Requirement
In the entries that follow, find the line containing "that is uniform", then output exactly every line from the first through that one.

Listed records
++++
import Summits.Ventures.CertifiedQuantumChemistry.Certificates.HubbardRingL4SingletDualCheck0
import Summits.Ventures.CertifiedQuantumChemistry.Certificates.HubbardRingL4SingletDualCheck1
import Summits.Ventures.CertifiedQuantumChemistry.Certificates.HubbardRingL4SingletDualCheck2
import Summits.Ventures.CertifiedQuantumChemistry.Certificates.HubbardRingL4SingletDualCheck3
import Summits.Ventures.CertifiedQuantumChemistry.Certificates.HubbardRingL4SingletDualCheck4
import Summits.Ventures.CertifiedQuantumChemistry.Certificates.HubbardRingL4SectorDualSound
import Summits.Ventures.CertifiedQuantumChemistry.Rows.HubbardRingStrongCouplingLimit
import Summits.Ventures.CertifiedQuantumChemistry.Rows.HubbardRingTVWeakCoupling
import HarnessLib

/-!
# Ventures/CertifiedQuantumChemistry — Certificates/HubbardRingL4SingletDualCeiling.lean: the KERNEL-GRADE CEILING of the
# half-filled Hubbard 4-ring at level `DQG + ⟨Ŝ²⟩ = 0` — `E_PQG(hubbardRingTV 4 1 U; N = 4, ⟨Ŝ²⟩ = 0) ≥ −12/U − (2065779/1024)/U³`
# for EVERY `U > 0`, hence `(U/4)·(E₀ − E_PQG^singlet) → 0` as `U → ∞` along `ℚ`: THE STRONG-COUPLING LIMIT EXISTS AND IS `0`

HONEST FRAMING (verbatim): certified bounds for a stated model Hamiltonian in a stated basis; not a
claim about the real molecule beyond that model. Everything below concerns the `(2,2)`-sector of the cell's own model object
`hubbardRingTV 4 1 U` (the 4-site ring, `t = 1`) and the VALUE of its singlet-restricted two-positivity relaxation; no row of
`CERTIFIED.md`, no claim node; the conjecture leaves `Rows/ConjectureSU*.lean` are not edited.

Seat rdm-B (gen 44). ASSEMBLY of the explicit finite-`U` dual certificate family (`…SingletDualBlock*/Mult/Family/Check0…4.lean`,
format + soundness `…SectorDual.lean` / `…SectorDualSound.lean` / `…SectorDualPoly.lean`): at `ε = 1/U` the checked, positive
semidefinite certificate gives, on EVERY singlet-feasible pair, `1024·Σ doublons − 2048ε·Σ bonds ≥ −12288ε² − 2065779ε⁴`, i.e.
(gen 39's `Re E = −2Σ bonds + U·Σ doublons`) **`pqgSingletEnergy_ge`**: `−12/U − (2065779/1024)/U³ ≤ Model.pqgSingletEnergy
(hubbardRingTV 4 1 U) 2` for every rational `U > 0` — the first LOWER bound on the relaxation VALUE of the ring that is uniform
in `U` at the scale `1/U` (a dual object; the floors of gens 40–43 were primal). With gen 38's `OPT_DQG+S² ≤ E₀(n, n)` (Lieb) and
the typer's `U·E₀(4; U) → −12` (`Rows/HubbardRingStrongCouplingLimit.lean`): **`scaled_singlet_gap_le`** (`0 ≤ (U/4)(E₀ − OPT) ≤
(U·E₀ + 12)/4 + (2065779/4096)/U²`) and **`tendsto_scaled_singlet_gap`**: `Tendsto (fun U : ℚ => (U/4)·(Model.energy (hubbardRingTV 4 1 U)
2 2 − Model.pqgSingletEnergy (hubbardRingTV 4 1 U) 2)) atTop (𝓝 0)` — the `n = 2` `Tendsto` conjunct of `ConjectureSU2_DQGS2` /
`ConjectureSU_DQGS2` (`c 2 = 0`: `conjectureSU2_DQGS2_tendsto_two`, `eq_zero_of_clause`) at KERNEL grade, with NO appeal to the
X_∞ limit programmes or to CLAIM N. READING (rdm-B's, of its own files): at strong coupling the singlet-restricted two-positivity
relaxation of the half-filled 4-ring is asymptotically EXACT to order `J = 4t²/U`: `c_{DQG+S²}(4) = 0`. The conjecture itself
(all `n`, monotonicity, the `L = 6` brackets) is neither proved nor refuted here. 0 sorry, 0 def; standard axioms.
-/

set_option linter.style.longLine false

namespace Summit.Ventures.CertifiedQuantumChemistry

namespace DualL4.Singlet

open Matrix Finset Filter Topology
open Literature.MathematicalPhysics.QuantumLattice Literature.MathematicalPhysics.QuantumChemistry
open Summit.Ventures.CertifiedQuantumChemistry.Hamiltonians

/-! ## §1 The family passes the check at every `ε`; its target and bound -/

/-- All five orders pass, hence every `ε`-combination passes (`DualL4.check_polyDual`). -/
theorem check_all (ε : ℚ) : (polyDual dualAt ε).check = true :=
  check_polyDual dualAt (fun m => by fin_cases m; exacts [check0, check1, check2, check3, check4]) ε

/-- The target's doublon coefficient: `1024` (order `0`). -/
theorem cd_eq (ε : ℚ) : (polyDual dualAt ε).cd = 1024 := by
  simp [polyDual, dualAt, cdV, Fin.sum_univ_five]

/-- The target's bond coefficient: `−2048·ε` (order `1`). -/
theorem ch_eq (ε : ℚ) : (polyDual dualAt ε).ch = -2048 * ε := by
  simp [polyDual, dualAt, chV, Fin.sum_univ_five, mul_comm]

/-- The bound: `−12288·ε² − 2065779·ε⁴`. -/
theorem mu_eq (ε : ℚ) : (polyDual dualAt ε).mu = -12288 * ε ^ 2 - 2065779 * ε ^ 4 := by
  simp [polyDual, dualAt, muV, Fin.sum_univ_five]
  ring

/-! ## §2 THE CEILING: a lower bound on the singlet-restricted DQG value, uniform in `U` at the scale `1/U` -/

/-- **`−12/U − (2065779/1024)/U³ ≤ E_PQG(hubbardRingTV 4 1 U; N = 4, ⟨Ŝ²⟩ = 0)` for every rational `U > 0`.** -/
theorem pqgSingletEnergy_ge (U : ℚ) (hU : 0 < U) :
    (-12 : ℝ) / U - (2065779 / 1024 : ℝ) / (U : ℝ) ^ 3 ≤ Model.pqgSingletEnergy (hubbardRingTV 4 1 U) 2 := by
  rw [Model.pqgSingletEnergy, le_pqgSingletEnergy_iff _ _ _ (by simp)]
  intro γ Γ hf
  have h := (polyDual dualAt (1 / U)).le_of_check (check_all _) (posSemidef_zD _) (posSemidef_zQ _) (posSemidef_zG _) hf
  rw [cd_eq, ch_eq, mu_eq] at h
  rw [RingEnergy.hubbardRingTV_re_rdmEnergy_eq_of_feasible (by norm_num) 1 U hf.toIsDQGFeasibleSector]
  push_cast at h ⊢
  have hU' : (0 : ℝ) < U := by exact_mod_cast hU
  have hUne : (U : ℝ) ≠ 0 := hU'.ne'
  set D := ∑ p : Fin 4, (Γ (orb p 0, orb p 1) (orb p 0, orb p 1)).re with hD
  set B := ∑ p : Fin 4, ∑ σ : Fin 2, (γ (orb p σ) (orb (finRotate 4 p) σ)).re with hB
  have key := mul_le_mul_of_nonneg_left h (le_of_lt (by positivity : (0 : ℝ) < U / 1024))
  have e1 : (U : ℝ) / 1024 * (1024 * D + -2048 * (1 / (U : ℝ)) * B) = -2 * (1 : ℝ) * B + (U : ℝ) * D := by
    field_simp; ring
  have e2 : (U : ℝ) / 1024 * (-12288 * (1 / (U : ℝ)) ^ 2 - 2065779 * (1 / (U : ℝ)) ^ 4) =
      (-12 : ℝ) / U - (2065779 / 1024 : ℝ) / (U : ℝ) ^ 3 := by
    field_simp; ring
  linarith [key, e1, e2]

/-! ## §3 The scaled gap is squeezed to `0`: the strong-coupling limit EXISTS and equals `0` -/

/-- `0 ≤ (U/4)·(E₀ − OPT_DQG+S²)` on the 4-ring for `U > 0` (gen 38: `OPT_DQG+S² ≤ E₀(n,n)`, Lieb's singlet ground state). -/
theorem scaled_singlet_gap_nonneg (U : ℚ) (hU : 0 < U) :
    0 ≤ (U : ℝ) / 4 * (Model.energy (hubbardRingTV 4 1 U) 2 2 - Model.pqgSingletEnergy (hubbardRingTV 4 1 U) 2) := by
  have h := hubbardRingTV_pqgSingletEnergy_le_energy (n := 2) (by norm_num) 1 hU
  have hU' : (0 : ℝ) ≤ U := by exact_mod_cast hU.le
  exact mul_nonneg (by positivity) (sub_nonneg.2 h)

/-- **`(U/4)·(E₀ − OPT_DQG+S²) ≤ (U·E₀ + 12)/4 + (2065779/4096)/U²`** for every rational `U > 0`. -/
theorem scaled_singlet_gap_le (U : ℚ) (hU : 0 < U) :
    (U : ℝ) / 4 * (Model.energy (hubbardRingTV 4 1 U) 2 2 - Model.pqgSingletEnergy (hubbardRingTV 4 1 U) 2)
      ≤ ((U : ℝ) * Model.energy (hubbardRingTV 4 1 U) 2 2 + 12) / 4 + (2065779 / 4096 : ℝ) / (U : ℝ) ^ 2 := by
  have h := pqgSingletEnergy_ge U hU
  have hU' : (0 : ℝ) < U := by exact_mod_cast hU
  have h1 : (U : ℝ) / 4 * (Model.energy (hubbardRingTV 4 1 U) 2 2 - Model.pqgSingletEnergy (hubbardRingTV 4 1 U) 2) ≤
      (U : ℝ) / 4 * (Model.energy (hubbardRingTV 4 1 U) 2 2 - ((-12 : ℝ) / U - (2065779 / 1024 : ℝ) / (U : ℝ) ^ 3)) :=
    mul_le_mul_of_nonneg_left (by linarith) (by positivity)
  have e : (U : ℝ) / 4 * (Model.energy (hubbardRingTV 4 1 U) 2 2 - ((-12 : ℝ) / U - (2065779 / 1024 : ℝ) / (U : ℝ) ^ 3)) =
      ((U : ℝ) * Model.energy (hubbardRingTV 4 1 U) 2 2 + 12) / 4 + (2065779 / 4096 : ℝ) / (U : ℝ) ^ 2 := by
    field_simp; ring
  linarith [h1, e]

/-- **THE STRONG-COUPLING LIMIT OF THE SCALED SINGLET-RESTRICTED GAP OF THE 4-RING EXISTS AND IS `0`**:
`(U/4)·(E₀(4;U) − OPT_DQG+S²(4;U)) → 0` as `U → ∞` along `ℚ` (squeeze between `0` and §3's bound; the `E₀` side is the typer's
`U·E₀ → −12`). -/
theorem tendsto_scaled_singlet_gap :
    Tendsto (fun U : ℚ => (U : ℝ) / 4 *
      (Model.energy (hubbardRingTV 4 1 U) 2 2 - Model.pqgSingletEnergy (hubbardRingTV 4 1 U) 2)) atTop (𝓝 0) := by
  have hE := tendsto_mul_energy_hubbardRingTV_four
  have hcast : Tendsto (fun U : ℚ => (U : ℝ)) atTop atTop := tendsto_ratCast_atTop_iff.2 tendsto_id
  have hsq : Tendsto (fun U : ℚ => (U : ℝ) ^ 2) atTop atTop := (tendsto_pow_atTop two_ne_zero).comp hcast
  have hinv : Tendsto (fun U : ℚ => (2065779 / 4096 : ℝ) / (U : ℝ) ^ 2) atTop (𝓝 0) := tendsto_const_nhds.div_atTop hsq
  have hg : Tendsto (fun U : ℚ => ((U : ℝ) * Model.energy (hubbardRingTV 4 1 U) 2 2 + 12) / 4 + (2065779 / 4096 : ℝ) / (U : ℝ) ^ 2)
      atTop (𝓝 (((-12 : ℝ) + 12) / 4 + 0)) := ((hE.add_const 12).div_const 4).add hinv
  rw [show ((-12 : ℝ) + 12) / 4 + 0 = 0 by norm_num] at hg
  refine tendsto_of_tendsto_of_tendsto_of_le_of_le' tendsto_const_nhds hg ?_ ?_
  · filter_upwards [eventually_gt_atTop (0 : ℚ)] with U hU using scaled_singlet_gap_nonneg U hU
  · filter_upwards [eventually_gt_atTop (0 : ℚ)] with U hU using scaled_singlet_gap_le U hU

/-! ## §4 Read against the conjecture leaves (`Rows/ConjectureSU2.lean`, `Rows/ConjectureSU.lean`): the `n = 2` clause, `c 2 = 0` -/

/-- The `n = 2` instance of the `Tendsto` conjunct of `ConjectureSU2_DQGS2` / `ConjectureSU_DQGS2`, in the leaves' spelling
(`hubbardRingTV (2*n) 1 U` at `n = 2`), with the conjectured value `c 2 = 0`. -/
theorem conjectureSU2_DQGS2_tendsto_two :
    Tendsto (fun U : ℚ => ((U : ℝ) / 4) *
      (Model.energy (hubbardRingTV (2 * 2) 1 U) 2 2 - Model.pqgSingletEnergy (hubbardRingTV (2 * 2) 1 U) 2)) atTop (𝓝 0) :=
  tendsto_scaled_singlet_gap

/-- **Any plateau function satisfying the conjecture's convergence clause has `c 2 = 0`** (limits along `atTop (ℚ)` are unique). -/
theorem eq_zero_of_clause {c : ℕ → ℝ}
    (h : ∀ n, 2 ≤ n → 0 ≤ c n ∧
      Tendsto (fun U : ℚ => ((U : ℝ) / 4) *
          (Model.energy (hubbardRingTV (2 * n) 1 U) n n - Model.pqgSingletEnergy (hubbardRingTV (2 * n) 1 U) n))
        atTop (𝓝 (c n))) :
    c 2 = 0 :=
  tendsto_nhds_unique (h 2 le_rfl).2 conjectureSU2_DQGS2_tendsto_two

end DualL4.Singlet

end Summit.Ventures.CertifiedQuantumChemistry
++++
Answer to this task
import Summits.Ventures.CertifiedQuantumChemistry.Certificates.HubbardRingL4SingletDualCheck0
import Summits.Ventures.CertifiedQuantumChemistry.Certificates.HubbardRingL4SingletDualCheck1
import Summits.Ventures.CertifiedQuantumChemistry.Certificates.HubbardRingL4SingletDualCheck2
import Summits.Ventures.CertifiedQuantumChemistry.Certificates.HubbardRingL4SingletDualCheck3
import Summits.Ventures.CertifiedQuantumChemistry.Certificates.HubbardRingL4SingletDualCheck4
import Summits.Ventures.CertifiedQuantumChemistry.Certificates.HubbardRingL4SectorDualSound
import Summits.Ventures.CertifiedQuantumChemistry.Rows.HubbardRingStrongCouplingLimit
import Summits.Ventures.CertifiedQuantumChemistry.Rows.HubbardRingTVWeakCoupling
import HarnessLib

/-!
# Ventures/CertifiedQuantumChemistry — Certificates/HubbardRingL4SingletDualCeiling.lean: the KERNEL-GRADE CEILING of the
# half-filled Hubbard 4-ring at level `DQG + ⟨Ŝ²⟩ = 0` — `E_PQG(hubbardRingTV 4 1 U; N = 4, ⟨Ŝ²⟩ = 0) ≥ −12/U − (2065779/1024)/U³`
# for EVERY `U > 0`, hence `(U/4)·(E₀ − E_PQG^singlet) → 0` as `U → ∞` along `ℚ`: THE STRONG-COUPLING LIMIT EXISTS AND IS `0`

HONEST FRAMING (verbatim): certified bounds for a stated model Hamiltonian in a stated basis; not a
claim about the real molecule beyond that model. Everything below concerns the `(2,2)`-sector of the cell's own model object
`hubbardRingTV 4 1 U` (the 4-site ring, `t = 1`) and the VALUE of its singlet-restricted two-positivity relaxation; no row of
`CERTIFIED.md`, no claim node; the conjecture leaves `Rows/ConjectureSU*.lean` are not edited.

Seat rdm-B (gen 44). ASSEMBLY of the explicit finite-`U` dual certificate family (`…SingletDualBlock*/Mult/Family/Check0…4.lean`,
format + soundness `…SectorDual.lean` / `…SectorDualSound.lean` / `…SectorDualPoly.lean`): at `ε = 1/U` the checked, positive
semidefinite certificate gives, on EVERY singlet-feasible pair, `1024·Σ doublons − 2048ε·Σ bonds ≥ −12288ε² − 2065779ε⁴`, i.e.
(gen 39's `Re E = −2Σ bonds + U·Σ doublons`) **`pqgSingletEnergy_ge`**: `−12/U − (2065779/1024)/U³ ≤ Model.pqgSingletEnergy
(hubbardRingTV 4 1 U) 2` for every rational `U > 0` — the first LOWER bound on the relaxation VALUE of the ring that is uniform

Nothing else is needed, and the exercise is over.